-- Opening Marker --

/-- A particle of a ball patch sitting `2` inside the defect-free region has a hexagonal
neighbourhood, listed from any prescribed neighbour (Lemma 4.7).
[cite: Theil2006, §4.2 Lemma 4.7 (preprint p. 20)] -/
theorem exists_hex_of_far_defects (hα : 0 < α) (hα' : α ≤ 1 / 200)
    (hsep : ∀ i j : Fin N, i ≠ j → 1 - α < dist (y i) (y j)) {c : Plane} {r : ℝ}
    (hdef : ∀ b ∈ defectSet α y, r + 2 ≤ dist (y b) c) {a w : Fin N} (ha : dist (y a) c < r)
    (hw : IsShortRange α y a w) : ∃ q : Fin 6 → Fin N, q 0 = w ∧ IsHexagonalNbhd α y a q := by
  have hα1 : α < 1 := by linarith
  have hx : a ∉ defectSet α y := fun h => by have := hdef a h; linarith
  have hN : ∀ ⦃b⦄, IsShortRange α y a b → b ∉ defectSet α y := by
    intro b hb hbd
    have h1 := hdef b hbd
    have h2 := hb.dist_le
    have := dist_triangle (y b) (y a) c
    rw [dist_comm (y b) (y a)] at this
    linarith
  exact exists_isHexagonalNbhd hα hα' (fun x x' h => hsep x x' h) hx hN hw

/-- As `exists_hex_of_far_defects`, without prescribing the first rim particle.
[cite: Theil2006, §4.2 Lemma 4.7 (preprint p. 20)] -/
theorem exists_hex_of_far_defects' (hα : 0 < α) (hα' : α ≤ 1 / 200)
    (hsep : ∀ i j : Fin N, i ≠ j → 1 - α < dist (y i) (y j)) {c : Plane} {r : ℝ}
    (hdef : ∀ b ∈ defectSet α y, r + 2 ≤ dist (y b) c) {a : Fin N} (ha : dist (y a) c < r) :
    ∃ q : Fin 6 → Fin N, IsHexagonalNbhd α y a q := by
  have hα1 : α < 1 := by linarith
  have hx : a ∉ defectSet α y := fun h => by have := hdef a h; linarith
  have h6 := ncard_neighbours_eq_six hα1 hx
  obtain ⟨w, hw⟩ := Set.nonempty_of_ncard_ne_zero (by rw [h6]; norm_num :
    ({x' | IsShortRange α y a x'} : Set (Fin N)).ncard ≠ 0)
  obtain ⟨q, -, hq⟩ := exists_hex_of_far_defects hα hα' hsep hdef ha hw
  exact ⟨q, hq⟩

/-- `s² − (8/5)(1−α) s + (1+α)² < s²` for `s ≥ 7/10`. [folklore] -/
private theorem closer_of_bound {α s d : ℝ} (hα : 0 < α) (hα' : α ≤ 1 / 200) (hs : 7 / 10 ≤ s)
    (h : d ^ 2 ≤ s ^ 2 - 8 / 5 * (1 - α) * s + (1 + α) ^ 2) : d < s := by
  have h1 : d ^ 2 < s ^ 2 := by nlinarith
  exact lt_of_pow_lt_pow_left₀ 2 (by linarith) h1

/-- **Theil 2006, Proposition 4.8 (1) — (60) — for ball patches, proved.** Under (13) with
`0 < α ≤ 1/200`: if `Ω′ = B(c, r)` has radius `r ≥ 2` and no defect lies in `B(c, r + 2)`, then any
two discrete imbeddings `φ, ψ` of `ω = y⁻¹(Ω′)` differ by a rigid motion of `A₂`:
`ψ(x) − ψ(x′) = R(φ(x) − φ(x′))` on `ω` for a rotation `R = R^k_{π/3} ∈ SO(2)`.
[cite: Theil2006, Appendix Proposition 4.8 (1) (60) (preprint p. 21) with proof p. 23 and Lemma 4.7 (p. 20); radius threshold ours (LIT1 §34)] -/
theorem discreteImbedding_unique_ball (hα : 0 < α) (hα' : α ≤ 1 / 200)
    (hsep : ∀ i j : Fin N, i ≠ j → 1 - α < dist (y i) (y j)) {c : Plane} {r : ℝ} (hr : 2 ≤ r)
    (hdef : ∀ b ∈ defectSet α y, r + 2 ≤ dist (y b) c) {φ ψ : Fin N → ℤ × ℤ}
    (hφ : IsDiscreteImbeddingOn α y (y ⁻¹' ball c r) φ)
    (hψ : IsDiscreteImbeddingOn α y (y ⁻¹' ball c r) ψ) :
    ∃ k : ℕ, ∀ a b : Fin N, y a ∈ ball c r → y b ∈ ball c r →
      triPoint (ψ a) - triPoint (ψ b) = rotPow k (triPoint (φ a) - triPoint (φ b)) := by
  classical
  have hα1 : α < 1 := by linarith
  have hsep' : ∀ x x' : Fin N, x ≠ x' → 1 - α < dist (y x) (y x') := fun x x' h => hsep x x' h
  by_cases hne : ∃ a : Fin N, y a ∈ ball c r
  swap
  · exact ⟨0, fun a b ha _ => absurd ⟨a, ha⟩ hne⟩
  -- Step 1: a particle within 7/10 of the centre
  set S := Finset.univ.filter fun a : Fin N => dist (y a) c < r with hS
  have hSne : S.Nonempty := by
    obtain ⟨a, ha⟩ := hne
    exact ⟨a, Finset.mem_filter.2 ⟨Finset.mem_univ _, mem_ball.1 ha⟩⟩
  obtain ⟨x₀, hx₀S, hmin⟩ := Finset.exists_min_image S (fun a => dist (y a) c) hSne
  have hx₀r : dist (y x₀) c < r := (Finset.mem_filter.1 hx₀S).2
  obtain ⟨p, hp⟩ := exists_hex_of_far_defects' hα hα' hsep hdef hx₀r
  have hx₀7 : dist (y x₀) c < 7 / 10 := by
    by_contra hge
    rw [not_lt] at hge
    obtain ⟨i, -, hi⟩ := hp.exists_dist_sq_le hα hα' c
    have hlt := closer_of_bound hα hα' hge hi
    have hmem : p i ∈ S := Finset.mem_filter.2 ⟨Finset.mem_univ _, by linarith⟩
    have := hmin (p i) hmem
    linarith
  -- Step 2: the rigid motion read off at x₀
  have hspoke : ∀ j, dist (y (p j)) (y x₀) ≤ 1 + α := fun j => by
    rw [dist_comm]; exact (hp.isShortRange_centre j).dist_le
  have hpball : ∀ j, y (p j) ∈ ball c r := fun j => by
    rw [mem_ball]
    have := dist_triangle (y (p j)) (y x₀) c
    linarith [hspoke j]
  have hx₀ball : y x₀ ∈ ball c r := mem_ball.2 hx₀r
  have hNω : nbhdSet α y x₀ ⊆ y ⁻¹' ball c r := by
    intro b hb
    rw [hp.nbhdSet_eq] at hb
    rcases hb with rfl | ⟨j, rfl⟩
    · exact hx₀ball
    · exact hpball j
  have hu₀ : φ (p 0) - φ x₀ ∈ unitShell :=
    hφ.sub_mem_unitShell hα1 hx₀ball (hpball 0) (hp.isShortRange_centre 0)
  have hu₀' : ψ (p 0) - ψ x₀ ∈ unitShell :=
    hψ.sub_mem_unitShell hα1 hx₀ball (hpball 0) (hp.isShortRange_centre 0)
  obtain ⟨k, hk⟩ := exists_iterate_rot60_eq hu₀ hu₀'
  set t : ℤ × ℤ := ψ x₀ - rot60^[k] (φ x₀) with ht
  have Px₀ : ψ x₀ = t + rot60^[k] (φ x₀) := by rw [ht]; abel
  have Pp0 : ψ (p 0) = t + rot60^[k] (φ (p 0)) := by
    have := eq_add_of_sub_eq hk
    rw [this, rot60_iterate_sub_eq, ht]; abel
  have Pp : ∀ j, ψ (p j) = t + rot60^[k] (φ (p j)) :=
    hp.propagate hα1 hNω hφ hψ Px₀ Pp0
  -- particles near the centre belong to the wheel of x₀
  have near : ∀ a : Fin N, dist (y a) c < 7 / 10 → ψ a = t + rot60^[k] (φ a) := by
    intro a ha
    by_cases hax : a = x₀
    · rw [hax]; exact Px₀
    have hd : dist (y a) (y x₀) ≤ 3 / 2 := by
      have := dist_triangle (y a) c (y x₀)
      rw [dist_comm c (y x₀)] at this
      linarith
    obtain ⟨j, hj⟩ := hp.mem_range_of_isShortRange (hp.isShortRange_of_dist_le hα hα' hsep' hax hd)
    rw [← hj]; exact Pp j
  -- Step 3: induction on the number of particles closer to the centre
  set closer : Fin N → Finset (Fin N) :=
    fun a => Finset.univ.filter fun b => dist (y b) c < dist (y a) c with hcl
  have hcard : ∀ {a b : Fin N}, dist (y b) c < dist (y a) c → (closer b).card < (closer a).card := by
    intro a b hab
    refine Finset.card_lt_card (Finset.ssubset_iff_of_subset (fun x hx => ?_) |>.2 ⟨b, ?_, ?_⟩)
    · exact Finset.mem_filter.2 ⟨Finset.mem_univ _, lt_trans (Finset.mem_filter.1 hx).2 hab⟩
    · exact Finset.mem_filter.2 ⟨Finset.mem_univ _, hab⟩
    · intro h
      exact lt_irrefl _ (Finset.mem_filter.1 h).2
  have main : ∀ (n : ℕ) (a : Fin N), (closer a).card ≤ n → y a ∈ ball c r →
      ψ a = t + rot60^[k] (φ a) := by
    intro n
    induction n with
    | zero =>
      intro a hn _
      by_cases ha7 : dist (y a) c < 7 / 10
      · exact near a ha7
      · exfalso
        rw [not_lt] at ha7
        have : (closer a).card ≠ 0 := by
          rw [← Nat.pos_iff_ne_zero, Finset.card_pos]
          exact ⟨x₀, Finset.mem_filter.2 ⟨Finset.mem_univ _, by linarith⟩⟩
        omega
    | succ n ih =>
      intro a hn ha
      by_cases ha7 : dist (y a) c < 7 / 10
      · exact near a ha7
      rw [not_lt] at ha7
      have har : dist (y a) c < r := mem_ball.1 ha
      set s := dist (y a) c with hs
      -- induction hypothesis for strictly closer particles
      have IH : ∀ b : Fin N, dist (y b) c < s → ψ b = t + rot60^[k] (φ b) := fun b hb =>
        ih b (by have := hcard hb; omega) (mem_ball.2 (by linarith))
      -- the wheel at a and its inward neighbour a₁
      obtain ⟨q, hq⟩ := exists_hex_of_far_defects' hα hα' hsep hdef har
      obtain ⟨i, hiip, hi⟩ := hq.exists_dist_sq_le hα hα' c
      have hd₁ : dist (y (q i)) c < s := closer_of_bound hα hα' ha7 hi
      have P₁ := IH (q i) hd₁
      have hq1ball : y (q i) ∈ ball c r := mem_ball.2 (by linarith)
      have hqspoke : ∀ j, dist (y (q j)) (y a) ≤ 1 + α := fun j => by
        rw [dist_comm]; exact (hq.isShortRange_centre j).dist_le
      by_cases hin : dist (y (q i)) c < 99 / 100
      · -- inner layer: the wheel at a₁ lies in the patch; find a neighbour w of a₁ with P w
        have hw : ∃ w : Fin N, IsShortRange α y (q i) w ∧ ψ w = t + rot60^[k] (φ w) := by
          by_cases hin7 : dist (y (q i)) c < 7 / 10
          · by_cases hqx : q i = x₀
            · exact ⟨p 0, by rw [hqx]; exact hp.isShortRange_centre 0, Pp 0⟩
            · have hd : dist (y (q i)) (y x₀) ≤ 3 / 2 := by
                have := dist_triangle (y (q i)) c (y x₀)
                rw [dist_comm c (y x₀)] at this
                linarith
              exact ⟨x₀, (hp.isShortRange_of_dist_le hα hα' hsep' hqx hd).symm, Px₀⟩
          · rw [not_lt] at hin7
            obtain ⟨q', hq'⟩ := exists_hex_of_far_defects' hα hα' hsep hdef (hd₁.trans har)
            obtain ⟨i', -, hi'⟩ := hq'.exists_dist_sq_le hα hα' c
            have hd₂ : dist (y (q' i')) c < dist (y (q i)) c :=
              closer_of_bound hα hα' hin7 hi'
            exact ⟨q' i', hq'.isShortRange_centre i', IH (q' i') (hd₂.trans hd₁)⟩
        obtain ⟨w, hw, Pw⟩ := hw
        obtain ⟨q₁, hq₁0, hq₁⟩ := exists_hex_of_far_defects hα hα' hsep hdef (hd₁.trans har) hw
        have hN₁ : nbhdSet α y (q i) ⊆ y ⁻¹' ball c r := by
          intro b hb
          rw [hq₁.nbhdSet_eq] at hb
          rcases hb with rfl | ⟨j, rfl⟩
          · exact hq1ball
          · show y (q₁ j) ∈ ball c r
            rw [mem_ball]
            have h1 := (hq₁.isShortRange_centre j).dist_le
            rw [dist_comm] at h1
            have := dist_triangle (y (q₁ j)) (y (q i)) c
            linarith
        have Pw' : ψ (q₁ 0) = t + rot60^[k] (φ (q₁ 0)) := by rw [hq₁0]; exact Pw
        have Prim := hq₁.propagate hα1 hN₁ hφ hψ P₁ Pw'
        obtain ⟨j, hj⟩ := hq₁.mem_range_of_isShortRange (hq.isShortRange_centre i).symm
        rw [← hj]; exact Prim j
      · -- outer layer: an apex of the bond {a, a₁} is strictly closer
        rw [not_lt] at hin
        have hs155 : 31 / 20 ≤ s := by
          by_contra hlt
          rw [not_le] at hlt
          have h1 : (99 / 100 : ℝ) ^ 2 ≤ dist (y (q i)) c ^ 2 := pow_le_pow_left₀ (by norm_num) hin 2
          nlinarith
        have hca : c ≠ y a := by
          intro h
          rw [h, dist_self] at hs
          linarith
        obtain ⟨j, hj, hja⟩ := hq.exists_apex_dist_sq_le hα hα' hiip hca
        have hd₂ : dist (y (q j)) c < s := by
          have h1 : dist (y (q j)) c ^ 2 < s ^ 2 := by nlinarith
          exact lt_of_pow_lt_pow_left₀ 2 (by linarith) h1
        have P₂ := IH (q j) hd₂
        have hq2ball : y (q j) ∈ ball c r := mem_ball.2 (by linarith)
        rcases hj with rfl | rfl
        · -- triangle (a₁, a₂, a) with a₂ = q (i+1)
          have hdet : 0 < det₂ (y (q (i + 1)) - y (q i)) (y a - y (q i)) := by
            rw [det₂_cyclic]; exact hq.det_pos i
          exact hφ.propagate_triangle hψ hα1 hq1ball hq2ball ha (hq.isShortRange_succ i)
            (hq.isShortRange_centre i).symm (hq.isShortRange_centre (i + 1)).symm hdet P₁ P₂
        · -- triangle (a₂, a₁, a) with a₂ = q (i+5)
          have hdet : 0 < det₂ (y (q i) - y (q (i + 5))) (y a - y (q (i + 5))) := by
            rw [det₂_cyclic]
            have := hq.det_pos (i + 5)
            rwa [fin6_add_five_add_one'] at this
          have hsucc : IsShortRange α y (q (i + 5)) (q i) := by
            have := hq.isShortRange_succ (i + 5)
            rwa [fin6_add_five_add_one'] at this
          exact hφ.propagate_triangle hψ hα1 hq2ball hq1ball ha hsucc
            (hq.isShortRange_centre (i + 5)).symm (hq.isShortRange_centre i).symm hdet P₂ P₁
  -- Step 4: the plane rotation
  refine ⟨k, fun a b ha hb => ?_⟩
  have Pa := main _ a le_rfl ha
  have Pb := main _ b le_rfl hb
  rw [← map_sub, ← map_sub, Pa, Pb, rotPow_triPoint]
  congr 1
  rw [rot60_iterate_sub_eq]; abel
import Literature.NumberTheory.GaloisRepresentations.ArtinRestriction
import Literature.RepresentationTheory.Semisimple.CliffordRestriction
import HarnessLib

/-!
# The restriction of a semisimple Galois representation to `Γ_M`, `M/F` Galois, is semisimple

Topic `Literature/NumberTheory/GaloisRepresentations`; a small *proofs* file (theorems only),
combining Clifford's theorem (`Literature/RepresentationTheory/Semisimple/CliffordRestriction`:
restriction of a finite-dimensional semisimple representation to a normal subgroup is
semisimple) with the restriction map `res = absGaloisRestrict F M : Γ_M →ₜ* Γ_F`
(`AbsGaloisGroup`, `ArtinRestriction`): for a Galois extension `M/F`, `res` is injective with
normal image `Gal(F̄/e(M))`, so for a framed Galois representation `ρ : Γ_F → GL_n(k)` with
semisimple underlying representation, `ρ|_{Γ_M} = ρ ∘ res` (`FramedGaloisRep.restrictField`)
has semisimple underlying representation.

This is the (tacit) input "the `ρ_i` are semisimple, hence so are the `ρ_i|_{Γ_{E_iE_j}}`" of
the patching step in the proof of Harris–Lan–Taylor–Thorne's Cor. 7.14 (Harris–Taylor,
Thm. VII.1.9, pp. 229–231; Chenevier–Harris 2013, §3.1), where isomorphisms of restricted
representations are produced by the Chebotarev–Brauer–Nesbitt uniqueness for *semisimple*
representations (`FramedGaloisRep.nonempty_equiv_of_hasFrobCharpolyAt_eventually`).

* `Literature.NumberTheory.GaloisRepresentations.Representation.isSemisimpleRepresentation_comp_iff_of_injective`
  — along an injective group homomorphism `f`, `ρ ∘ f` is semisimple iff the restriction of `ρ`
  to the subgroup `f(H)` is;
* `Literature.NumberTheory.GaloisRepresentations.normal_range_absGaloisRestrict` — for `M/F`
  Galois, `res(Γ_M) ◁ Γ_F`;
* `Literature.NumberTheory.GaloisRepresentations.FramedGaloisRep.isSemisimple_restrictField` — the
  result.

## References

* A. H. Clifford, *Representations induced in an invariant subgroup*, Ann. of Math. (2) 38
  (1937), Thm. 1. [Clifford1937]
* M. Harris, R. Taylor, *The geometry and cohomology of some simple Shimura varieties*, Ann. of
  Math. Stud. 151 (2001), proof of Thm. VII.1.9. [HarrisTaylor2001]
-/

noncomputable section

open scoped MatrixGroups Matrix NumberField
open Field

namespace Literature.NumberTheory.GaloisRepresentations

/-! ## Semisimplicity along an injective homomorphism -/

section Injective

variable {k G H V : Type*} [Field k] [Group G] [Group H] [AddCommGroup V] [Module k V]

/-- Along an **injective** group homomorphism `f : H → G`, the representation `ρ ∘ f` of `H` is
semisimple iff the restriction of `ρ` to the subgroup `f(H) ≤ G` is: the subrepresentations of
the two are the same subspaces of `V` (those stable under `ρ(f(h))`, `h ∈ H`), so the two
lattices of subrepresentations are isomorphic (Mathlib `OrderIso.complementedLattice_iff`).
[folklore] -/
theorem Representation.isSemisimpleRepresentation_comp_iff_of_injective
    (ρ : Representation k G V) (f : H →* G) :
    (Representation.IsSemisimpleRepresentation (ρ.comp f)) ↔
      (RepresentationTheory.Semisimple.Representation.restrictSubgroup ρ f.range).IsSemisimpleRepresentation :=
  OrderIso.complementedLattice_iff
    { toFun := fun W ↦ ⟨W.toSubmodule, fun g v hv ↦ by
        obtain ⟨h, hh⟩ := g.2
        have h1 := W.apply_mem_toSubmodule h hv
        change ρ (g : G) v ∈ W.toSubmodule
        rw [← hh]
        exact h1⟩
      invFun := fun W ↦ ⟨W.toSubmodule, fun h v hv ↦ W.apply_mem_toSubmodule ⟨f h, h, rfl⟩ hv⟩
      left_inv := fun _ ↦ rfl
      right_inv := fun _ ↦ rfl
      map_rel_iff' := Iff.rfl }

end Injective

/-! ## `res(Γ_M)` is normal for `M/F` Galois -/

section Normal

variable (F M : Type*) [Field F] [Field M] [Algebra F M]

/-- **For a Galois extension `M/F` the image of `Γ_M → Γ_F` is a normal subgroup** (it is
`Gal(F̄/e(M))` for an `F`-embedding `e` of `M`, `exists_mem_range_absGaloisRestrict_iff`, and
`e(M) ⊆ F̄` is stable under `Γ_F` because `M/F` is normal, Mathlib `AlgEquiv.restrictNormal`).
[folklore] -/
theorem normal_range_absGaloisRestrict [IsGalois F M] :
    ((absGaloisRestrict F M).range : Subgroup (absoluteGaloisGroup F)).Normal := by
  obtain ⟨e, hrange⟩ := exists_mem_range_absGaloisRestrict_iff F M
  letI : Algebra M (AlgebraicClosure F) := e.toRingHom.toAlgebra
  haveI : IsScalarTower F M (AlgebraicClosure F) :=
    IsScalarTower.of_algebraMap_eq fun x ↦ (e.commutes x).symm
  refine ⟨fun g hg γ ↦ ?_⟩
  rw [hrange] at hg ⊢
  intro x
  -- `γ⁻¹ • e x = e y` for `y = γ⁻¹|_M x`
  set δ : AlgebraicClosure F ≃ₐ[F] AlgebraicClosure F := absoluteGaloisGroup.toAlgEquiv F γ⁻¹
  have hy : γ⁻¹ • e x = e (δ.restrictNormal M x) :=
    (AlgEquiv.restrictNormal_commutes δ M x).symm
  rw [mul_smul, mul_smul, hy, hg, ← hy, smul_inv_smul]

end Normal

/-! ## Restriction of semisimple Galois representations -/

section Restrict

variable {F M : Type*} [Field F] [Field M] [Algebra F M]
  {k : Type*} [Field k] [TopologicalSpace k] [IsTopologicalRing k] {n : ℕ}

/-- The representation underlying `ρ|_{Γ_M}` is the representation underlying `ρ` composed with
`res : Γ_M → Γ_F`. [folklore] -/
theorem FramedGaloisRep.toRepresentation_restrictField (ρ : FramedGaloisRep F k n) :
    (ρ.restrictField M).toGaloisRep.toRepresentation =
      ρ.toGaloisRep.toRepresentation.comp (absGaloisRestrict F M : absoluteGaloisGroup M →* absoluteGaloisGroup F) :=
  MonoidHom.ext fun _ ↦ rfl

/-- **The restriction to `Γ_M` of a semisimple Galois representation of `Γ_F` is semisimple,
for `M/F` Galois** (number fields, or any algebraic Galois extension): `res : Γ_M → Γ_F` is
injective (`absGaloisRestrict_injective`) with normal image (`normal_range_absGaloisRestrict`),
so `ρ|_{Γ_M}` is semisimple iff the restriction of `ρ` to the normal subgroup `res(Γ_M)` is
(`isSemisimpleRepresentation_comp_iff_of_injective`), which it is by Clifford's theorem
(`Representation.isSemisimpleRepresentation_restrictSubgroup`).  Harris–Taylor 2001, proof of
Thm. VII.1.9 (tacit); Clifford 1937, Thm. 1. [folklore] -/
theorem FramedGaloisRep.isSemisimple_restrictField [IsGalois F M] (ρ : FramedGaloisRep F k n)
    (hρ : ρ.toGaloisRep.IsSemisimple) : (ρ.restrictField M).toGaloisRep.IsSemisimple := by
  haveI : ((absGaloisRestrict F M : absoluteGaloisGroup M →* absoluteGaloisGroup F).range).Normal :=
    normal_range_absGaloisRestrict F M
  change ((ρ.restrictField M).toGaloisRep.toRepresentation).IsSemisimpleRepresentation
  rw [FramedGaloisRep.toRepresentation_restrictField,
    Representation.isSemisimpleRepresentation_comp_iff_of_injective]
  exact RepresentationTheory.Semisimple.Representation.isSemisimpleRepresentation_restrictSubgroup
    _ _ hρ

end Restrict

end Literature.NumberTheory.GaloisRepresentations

-- Closing Marker --

** Work to be completed **
Above are the records; from them, give again exactly the lines from the one containing "obtain ⟨j, hj⟩ := hp.mem_range_of_isShortRange" to the one containing "a₁ with P w", both lines included, and nothing more.

** Written response **
    obtain ⟨j, hj⟩ := hp.mem_range_of_isShortRange (hp.isShortRange_of_dist_le hα hα' hsep' hax hd)
    rw [← hj]; exact Pp j
  -- Step 3: induction on the number of particles closer to the centre
  set closer : Fin N → Finset (Fin N) :=
    fun a => Finset.univ.filter fun b => dist (y b) c < dist (y a) c with hcl
  have hcard : ∀ {a b : Fin N}, dist (y b) c < dist (y a) c → (closer b).card < (closer a).card := by
    intro a b hab
    refine Finset.card_lt_card (Finset.ssubset_iff_of_subset (fun x hx => ?_) |>.2 ⟨b, ?_, ?_⟩)
    · exact Finset.mem_filter.2 ⟨Finset.mem_univ _, lt_trans (Finset.mem_filter.1 hx).2 hab⟩
    · exact Finset.mem_filter.2 ⟨Finset.mem_univ _, hab⟩
    · intro h
      exact lt_irrefl _ (Finset.mem_filter.1 h).2
  have main : ∀ (n : ℕ) (a : Fin N), (closer a).card ≤ n → y a ∈ ball c r →
      ψ a = t + rot60^[k] (φ a) := by
    intro n
    induction n with
    | zero =>
      intro a hn _
      by_cases ha7 : dist (y a) c < 7 / 10
      · exact near a ha7
      · exfalso
        rw [not_lt] at ha7
        have : (closer a).card ≠ 0 := by
          rw [← Nat.pos_iff_ne_zero, Finset.card_pos]
          exact ⟨x₀, Finset.mem_filter.2 ⟨Finset.mem_univ _, by linarith⟩⟩
        omega
    | succ n ih =>
      intro a hn ha
      by_cases ha7 : dist (y a) c < 7 / 10
      · exact near a ha7
      rw [not_lt] at ha7
      have har : dist (y a) c < r := mem_ball.1 ha
      set s := dist (y a) c with hs
      -- induction hypothesis for strictly closer particles
      have IH : ∀ b : Fin N, dist (y b) c < s → ψ b = t + rot60^[k] (φ b) := fun b hb =>
        ih b (by have := hcard hb; omega) (mem_ball.2 (by linarith))
      -- the wheel at a and its inward neighbour a₁
      obtain ⟨q, hq⟩ := exists_hex_of_far_defects' hα hα' hsep hdef har
      obtain ⟨i, hiip, hi⟩ := hq.exists_dist_sq_le hα hα' c
      have hd₁ : dist (y (q i)) c < s := closer_of_bound hα hα' ha7 hi
      have P₁ := IH (q i) hd₁
      have hq1ball : y (q i) ∈ ball c r := mem_ball.2 (by linarith)
      have hqspoke : ∀ j, dist (y (q j)) (y a) ≤ 1 + α := fun j => by
        rw [dist_comm]; exact (hq.isShortRange_centre j).dist_le
      by_cases hin : dist (y (q i)) c < 99 / 100
      · -- inner layer: the wheel at a₁ lies in the patch; find a neighbour w of a₁ with P w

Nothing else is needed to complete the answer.